*** Recorded information

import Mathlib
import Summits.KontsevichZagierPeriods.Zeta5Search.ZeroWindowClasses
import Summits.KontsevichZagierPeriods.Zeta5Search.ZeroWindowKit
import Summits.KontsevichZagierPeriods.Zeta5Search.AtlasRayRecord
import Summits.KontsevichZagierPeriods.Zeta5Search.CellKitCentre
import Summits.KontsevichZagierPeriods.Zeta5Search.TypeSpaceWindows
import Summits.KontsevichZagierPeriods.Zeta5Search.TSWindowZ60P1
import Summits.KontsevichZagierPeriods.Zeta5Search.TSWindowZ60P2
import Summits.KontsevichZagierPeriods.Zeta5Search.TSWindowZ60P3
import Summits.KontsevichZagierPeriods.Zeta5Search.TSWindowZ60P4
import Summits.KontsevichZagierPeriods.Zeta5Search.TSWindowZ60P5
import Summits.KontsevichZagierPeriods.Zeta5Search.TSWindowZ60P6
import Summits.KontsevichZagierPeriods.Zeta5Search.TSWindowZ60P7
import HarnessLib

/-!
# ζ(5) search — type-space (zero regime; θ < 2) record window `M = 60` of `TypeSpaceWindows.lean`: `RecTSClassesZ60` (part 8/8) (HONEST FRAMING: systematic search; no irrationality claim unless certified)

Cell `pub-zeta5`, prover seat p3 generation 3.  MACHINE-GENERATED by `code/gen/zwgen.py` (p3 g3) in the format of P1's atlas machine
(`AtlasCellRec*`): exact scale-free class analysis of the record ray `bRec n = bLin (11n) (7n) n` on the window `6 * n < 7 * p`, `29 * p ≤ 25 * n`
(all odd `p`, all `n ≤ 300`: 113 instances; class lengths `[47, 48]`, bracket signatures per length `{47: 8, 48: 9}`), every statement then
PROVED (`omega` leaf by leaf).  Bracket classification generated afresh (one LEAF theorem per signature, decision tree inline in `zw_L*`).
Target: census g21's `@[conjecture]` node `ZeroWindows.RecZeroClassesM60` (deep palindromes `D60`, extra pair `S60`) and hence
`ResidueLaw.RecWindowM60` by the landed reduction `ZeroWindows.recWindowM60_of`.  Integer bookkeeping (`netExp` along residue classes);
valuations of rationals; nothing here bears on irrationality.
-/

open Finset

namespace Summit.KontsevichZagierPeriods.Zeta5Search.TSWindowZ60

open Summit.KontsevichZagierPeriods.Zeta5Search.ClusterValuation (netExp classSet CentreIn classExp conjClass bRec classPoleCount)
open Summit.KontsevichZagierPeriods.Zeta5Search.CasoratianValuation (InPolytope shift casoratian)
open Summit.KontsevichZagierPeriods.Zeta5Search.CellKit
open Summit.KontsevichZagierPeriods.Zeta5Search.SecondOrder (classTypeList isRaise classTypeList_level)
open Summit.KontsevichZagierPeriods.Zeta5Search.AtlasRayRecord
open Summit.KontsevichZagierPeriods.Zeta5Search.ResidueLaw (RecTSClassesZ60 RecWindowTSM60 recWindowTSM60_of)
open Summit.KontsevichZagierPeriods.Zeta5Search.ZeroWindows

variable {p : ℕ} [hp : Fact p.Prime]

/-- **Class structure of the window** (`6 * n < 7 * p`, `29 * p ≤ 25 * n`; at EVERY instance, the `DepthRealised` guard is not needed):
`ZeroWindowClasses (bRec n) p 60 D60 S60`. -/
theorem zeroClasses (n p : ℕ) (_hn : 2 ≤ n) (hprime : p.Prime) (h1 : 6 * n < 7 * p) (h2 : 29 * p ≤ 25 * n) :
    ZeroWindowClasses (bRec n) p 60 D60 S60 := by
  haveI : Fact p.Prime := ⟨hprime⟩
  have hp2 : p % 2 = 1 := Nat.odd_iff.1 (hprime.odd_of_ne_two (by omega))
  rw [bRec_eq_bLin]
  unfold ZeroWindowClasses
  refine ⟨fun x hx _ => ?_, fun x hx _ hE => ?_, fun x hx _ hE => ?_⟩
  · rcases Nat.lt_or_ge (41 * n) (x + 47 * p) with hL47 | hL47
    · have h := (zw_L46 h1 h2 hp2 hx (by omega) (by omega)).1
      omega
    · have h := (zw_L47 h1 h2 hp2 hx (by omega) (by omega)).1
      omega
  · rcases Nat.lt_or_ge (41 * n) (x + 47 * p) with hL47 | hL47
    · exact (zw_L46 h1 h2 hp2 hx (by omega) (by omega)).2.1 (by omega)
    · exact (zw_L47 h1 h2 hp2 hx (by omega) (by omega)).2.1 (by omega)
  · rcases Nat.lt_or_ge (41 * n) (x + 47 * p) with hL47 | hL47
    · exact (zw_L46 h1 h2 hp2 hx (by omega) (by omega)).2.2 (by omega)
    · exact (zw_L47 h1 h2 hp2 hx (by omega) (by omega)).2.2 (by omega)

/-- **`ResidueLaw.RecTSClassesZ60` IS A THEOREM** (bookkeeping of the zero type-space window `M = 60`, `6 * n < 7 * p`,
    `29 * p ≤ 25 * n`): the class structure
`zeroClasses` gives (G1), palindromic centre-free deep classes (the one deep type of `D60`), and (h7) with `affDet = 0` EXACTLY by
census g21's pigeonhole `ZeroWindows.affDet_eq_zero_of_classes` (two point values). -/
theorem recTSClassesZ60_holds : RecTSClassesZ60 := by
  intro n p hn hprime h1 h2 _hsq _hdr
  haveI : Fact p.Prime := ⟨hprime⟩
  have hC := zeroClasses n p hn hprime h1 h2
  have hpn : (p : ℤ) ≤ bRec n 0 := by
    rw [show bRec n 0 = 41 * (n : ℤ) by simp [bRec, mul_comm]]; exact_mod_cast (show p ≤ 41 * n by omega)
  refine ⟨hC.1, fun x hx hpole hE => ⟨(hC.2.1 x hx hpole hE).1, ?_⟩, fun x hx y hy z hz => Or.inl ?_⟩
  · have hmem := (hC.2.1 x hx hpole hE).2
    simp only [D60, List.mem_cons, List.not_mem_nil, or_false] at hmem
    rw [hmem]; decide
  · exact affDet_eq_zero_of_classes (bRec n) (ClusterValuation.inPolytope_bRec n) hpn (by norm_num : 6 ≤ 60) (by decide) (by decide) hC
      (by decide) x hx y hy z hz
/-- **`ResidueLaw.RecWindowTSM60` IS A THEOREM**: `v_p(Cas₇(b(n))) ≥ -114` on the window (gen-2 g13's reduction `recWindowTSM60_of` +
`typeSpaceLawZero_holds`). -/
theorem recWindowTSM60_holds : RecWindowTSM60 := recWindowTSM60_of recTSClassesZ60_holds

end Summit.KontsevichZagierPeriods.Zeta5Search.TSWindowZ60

******
*** Recorded information

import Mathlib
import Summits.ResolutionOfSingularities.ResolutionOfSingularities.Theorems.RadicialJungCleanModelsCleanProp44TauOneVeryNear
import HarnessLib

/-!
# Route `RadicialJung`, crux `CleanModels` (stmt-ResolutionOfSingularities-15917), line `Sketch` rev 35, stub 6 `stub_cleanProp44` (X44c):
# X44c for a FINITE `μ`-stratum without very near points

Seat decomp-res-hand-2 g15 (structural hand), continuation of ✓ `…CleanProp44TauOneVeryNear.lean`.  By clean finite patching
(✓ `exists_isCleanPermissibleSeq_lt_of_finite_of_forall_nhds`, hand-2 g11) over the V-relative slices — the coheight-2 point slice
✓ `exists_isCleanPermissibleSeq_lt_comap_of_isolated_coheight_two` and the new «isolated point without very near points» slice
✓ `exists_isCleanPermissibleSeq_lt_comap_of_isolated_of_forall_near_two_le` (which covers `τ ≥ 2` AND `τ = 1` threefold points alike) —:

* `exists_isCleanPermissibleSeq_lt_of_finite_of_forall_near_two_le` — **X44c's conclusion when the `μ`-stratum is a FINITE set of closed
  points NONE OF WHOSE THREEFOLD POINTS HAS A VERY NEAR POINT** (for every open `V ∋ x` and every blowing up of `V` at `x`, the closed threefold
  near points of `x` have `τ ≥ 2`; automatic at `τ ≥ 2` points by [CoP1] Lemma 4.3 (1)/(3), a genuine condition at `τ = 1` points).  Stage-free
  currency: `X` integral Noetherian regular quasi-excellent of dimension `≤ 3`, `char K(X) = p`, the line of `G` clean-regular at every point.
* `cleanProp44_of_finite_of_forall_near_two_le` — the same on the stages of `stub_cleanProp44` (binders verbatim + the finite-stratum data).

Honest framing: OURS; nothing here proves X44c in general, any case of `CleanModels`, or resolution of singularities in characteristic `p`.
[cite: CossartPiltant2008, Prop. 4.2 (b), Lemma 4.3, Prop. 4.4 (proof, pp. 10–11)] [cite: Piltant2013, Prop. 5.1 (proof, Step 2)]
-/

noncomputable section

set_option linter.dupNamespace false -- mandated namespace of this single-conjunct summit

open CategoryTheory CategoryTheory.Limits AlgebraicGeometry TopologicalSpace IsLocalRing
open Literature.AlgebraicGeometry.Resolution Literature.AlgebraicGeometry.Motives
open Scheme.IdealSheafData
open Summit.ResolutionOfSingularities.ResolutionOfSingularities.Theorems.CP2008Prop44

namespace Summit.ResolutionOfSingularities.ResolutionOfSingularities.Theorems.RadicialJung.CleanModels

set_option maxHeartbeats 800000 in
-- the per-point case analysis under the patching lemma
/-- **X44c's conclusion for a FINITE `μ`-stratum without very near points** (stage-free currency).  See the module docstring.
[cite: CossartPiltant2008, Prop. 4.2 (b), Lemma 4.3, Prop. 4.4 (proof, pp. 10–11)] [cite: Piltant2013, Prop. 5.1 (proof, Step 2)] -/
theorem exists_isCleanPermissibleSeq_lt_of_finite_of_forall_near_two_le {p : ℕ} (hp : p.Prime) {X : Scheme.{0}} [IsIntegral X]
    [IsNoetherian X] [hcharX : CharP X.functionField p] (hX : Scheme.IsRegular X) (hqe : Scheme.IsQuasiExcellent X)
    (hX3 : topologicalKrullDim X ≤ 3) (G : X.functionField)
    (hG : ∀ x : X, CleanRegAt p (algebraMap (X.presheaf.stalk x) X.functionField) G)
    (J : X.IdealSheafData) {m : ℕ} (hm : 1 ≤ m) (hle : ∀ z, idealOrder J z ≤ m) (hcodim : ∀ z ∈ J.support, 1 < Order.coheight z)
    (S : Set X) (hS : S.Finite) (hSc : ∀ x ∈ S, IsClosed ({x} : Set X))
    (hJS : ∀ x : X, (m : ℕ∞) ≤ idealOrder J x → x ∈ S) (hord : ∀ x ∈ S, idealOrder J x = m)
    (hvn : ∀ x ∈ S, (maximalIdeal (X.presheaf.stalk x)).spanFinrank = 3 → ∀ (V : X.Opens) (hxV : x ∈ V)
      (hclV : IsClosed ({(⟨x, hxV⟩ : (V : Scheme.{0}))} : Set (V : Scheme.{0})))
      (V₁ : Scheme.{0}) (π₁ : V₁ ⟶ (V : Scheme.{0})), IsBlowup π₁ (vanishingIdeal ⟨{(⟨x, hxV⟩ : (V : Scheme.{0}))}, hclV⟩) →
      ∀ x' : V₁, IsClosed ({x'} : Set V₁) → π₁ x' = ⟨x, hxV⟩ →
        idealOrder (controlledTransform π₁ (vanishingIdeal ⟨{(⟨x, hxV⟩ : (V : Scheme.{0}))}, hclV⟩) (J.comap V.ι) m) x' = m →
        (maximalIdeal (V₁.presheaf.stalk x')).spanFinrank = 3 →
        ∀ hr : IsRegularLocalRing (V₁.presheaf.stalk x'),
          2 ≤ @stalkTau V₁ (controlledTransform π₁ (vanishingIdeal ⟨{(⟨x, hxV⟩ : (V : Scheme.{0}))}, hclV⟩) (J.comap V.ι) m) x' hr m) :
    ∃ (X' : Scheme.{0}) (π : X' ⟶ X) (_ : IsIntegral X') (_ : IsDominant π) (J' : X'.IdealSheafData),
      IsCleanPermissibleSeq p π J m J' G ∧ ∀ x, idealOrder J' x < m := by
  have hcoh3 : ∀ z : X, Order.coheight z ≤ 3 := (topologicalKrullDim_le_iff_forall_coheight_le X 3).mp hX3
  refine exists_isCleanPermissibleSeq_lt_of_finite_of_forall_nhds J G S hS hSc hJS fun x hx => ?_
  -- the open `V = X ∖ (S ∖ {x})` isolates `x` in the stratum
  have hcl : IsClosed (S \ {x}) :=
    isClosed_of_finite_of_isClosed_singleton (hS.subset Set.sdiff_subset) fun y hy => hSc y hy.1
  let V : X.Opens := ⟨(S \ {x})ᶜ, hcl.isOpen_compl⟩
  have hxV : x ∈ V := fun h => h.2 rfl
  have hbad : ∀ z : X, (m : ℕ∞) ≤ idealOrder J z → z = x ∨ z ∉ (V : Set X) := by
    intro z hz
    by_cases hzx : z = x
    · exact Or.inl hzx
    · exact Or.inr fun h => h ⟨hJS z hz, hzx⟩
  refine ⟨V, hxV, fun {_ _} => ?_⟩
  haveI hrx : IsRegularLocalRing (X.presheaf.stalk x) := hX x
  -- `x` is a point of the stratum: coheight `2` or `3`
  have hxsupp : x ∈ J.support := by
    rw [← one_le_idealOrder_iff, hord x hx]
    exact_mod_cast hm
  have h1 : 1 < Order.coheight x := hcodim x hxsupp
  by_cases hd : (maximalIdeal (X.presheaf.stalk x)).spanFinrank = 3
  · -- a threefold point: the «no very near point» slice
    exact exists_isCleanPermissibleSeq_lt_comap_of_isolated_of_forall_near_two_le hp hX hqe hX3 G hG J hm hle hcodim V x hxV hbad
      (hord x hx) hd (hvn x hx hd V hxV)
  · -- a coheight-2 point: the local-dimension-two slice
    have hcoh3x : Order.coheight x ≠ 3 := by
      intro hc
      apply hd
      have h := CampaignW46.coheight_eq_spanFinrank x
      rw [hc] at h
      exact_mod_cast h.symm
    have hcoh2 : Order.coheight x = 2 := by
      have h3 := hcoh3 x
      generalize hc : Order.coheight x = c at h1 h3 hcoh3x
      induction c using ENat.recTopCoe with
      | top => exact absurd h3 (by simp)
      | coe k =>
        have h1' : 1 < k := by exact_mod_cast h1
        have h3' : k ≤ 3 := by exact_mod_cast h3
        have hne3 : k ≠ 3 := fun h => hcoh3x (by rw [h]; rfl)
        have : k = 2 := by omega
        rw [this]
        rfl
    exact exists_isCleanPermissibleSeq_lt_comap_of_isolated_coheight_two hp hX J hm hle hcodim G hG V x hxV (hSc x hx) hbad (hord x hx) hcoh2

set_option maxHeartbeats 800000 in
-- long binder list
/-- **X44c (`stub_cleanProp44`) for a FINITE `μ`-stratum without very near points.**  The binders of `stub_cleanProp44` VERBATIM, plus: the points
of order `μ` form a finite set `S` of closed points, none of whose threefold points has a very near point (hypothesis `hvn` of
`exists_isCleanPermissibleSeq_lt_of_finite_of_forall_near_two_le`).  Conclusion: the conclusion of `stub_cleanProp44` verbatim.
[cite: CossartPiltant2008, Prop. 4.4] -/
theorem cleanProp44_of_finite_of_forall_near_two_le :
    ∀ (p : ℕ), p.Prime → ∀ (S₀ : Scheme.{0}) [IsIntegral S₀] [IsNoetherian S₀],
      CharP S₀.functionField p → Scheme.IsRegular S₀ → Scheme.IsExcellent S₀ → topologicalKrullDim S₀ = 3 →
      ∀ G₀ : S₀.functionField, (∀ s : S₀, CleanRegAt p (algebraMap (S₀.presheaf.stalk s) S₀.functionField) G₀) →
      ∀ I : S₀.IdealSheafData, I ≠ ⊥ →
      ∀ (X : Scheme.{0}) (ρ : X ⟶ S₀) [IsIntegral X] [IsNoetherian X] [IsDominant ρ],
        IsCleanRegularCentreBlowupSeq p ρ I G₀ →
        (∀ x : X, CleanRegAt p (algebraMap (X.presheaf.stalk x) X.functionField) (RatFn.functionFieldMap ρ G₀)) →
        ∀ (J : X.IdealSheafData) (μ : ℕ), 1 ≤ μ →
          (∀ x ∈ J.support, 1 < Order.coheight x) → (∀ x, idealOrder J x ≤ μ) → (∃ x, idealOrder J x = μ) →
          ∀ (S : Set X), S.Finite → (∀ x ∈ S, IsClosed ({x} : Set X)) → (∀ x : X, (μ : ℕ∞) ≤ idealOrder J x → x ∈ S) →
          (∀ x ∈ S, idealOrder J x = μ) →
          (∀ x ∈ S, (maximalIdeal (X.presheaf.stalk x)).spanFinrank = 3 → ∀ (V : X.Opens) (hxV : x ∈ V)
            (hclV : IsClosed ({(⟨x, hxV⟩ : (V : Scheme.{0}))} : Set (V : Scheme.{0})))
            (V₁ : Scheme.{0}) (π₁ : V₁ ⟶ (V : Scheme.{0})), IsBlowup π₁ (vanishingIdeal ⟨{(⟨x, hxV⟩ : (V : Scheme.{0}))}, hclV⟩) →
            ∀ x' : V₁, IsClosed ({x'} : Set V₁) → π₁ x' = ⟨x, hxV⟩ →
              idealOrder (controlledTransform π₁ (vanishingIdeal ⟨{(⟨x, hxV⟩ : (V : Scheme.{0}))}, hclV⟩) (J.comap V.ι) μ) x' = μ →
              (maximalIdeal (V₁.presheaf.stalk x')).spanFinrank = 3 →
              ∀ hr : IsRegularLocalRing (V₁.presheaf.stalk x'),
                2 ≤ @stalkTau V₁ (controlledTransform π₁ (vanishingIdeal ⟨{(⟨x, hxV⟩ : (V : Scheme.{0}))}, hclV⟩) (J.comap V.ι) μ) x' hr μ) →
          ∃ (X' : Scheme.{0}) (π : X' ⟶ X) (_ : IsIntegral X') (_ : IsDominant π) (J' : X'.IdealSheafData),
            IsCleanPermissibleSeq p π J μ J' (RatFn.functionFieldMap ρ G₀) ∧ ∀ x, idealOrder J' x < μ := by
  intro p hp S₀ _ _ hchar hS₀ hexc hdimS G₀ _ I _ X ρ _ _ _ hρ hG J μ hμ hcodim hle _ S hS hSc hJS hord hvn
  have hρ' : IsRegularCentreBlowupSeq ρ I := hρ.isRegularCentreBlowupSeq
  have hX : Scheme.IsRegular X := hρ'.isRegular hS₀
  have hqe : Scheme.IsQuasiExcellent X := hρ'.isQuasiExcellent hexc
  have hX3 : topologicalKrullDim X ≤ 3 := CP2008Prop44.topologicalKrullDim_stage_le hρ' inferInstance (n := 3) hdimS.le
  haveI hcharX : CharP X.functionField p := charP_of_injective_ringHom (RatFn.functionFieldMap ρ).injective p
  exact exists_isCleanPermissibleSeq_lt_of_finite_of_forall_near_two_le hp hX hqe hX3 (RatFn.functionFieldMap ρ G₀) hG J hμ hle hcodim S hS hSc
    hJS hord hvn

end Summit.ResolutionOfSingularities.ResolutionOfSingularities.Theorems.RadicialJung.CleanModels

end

******

• The task:
Please write out, exactly as they appear above, only the lines in the stretch from the line with "hx hpole hE).2" through the line with "end Summit.KontsevichZagierPeriods.Zeta5Search.TSWindowZ60".

• Answer to the problem:
  · have hmem := (hC.2.1 x hx hpole hE).2
    simp only [D60, List.mem_cons, List.not_mem_nil, or_false] at hmem
    rw [hmem]; decide
  · exact affDet_eq_zero_of_classes (bRec n) (ClusterValuation.inPolytope_bRec n) hpn (by norm_num : 6 ≤ 60) (by decide) (by decide) hC
      (by decide) x hx y hy z hz
/-- **`ResidueLaw.RecWindowTSM60` IS A THEOREM**: `v_p(Cas₇(b(n))) ≥ -114` on the window (gen-2 g13's reduction `recWindowTSM60_of` +
`typeSpaceLawZero_holds`). -/
theorem recWindowTSM60_holds : RecWindowTSM60 := recWindowTSM60_of recTSClassesZ60_holds

end Summit.KontsevichZagierPeriods.Zeta5Search.TSWindowZ60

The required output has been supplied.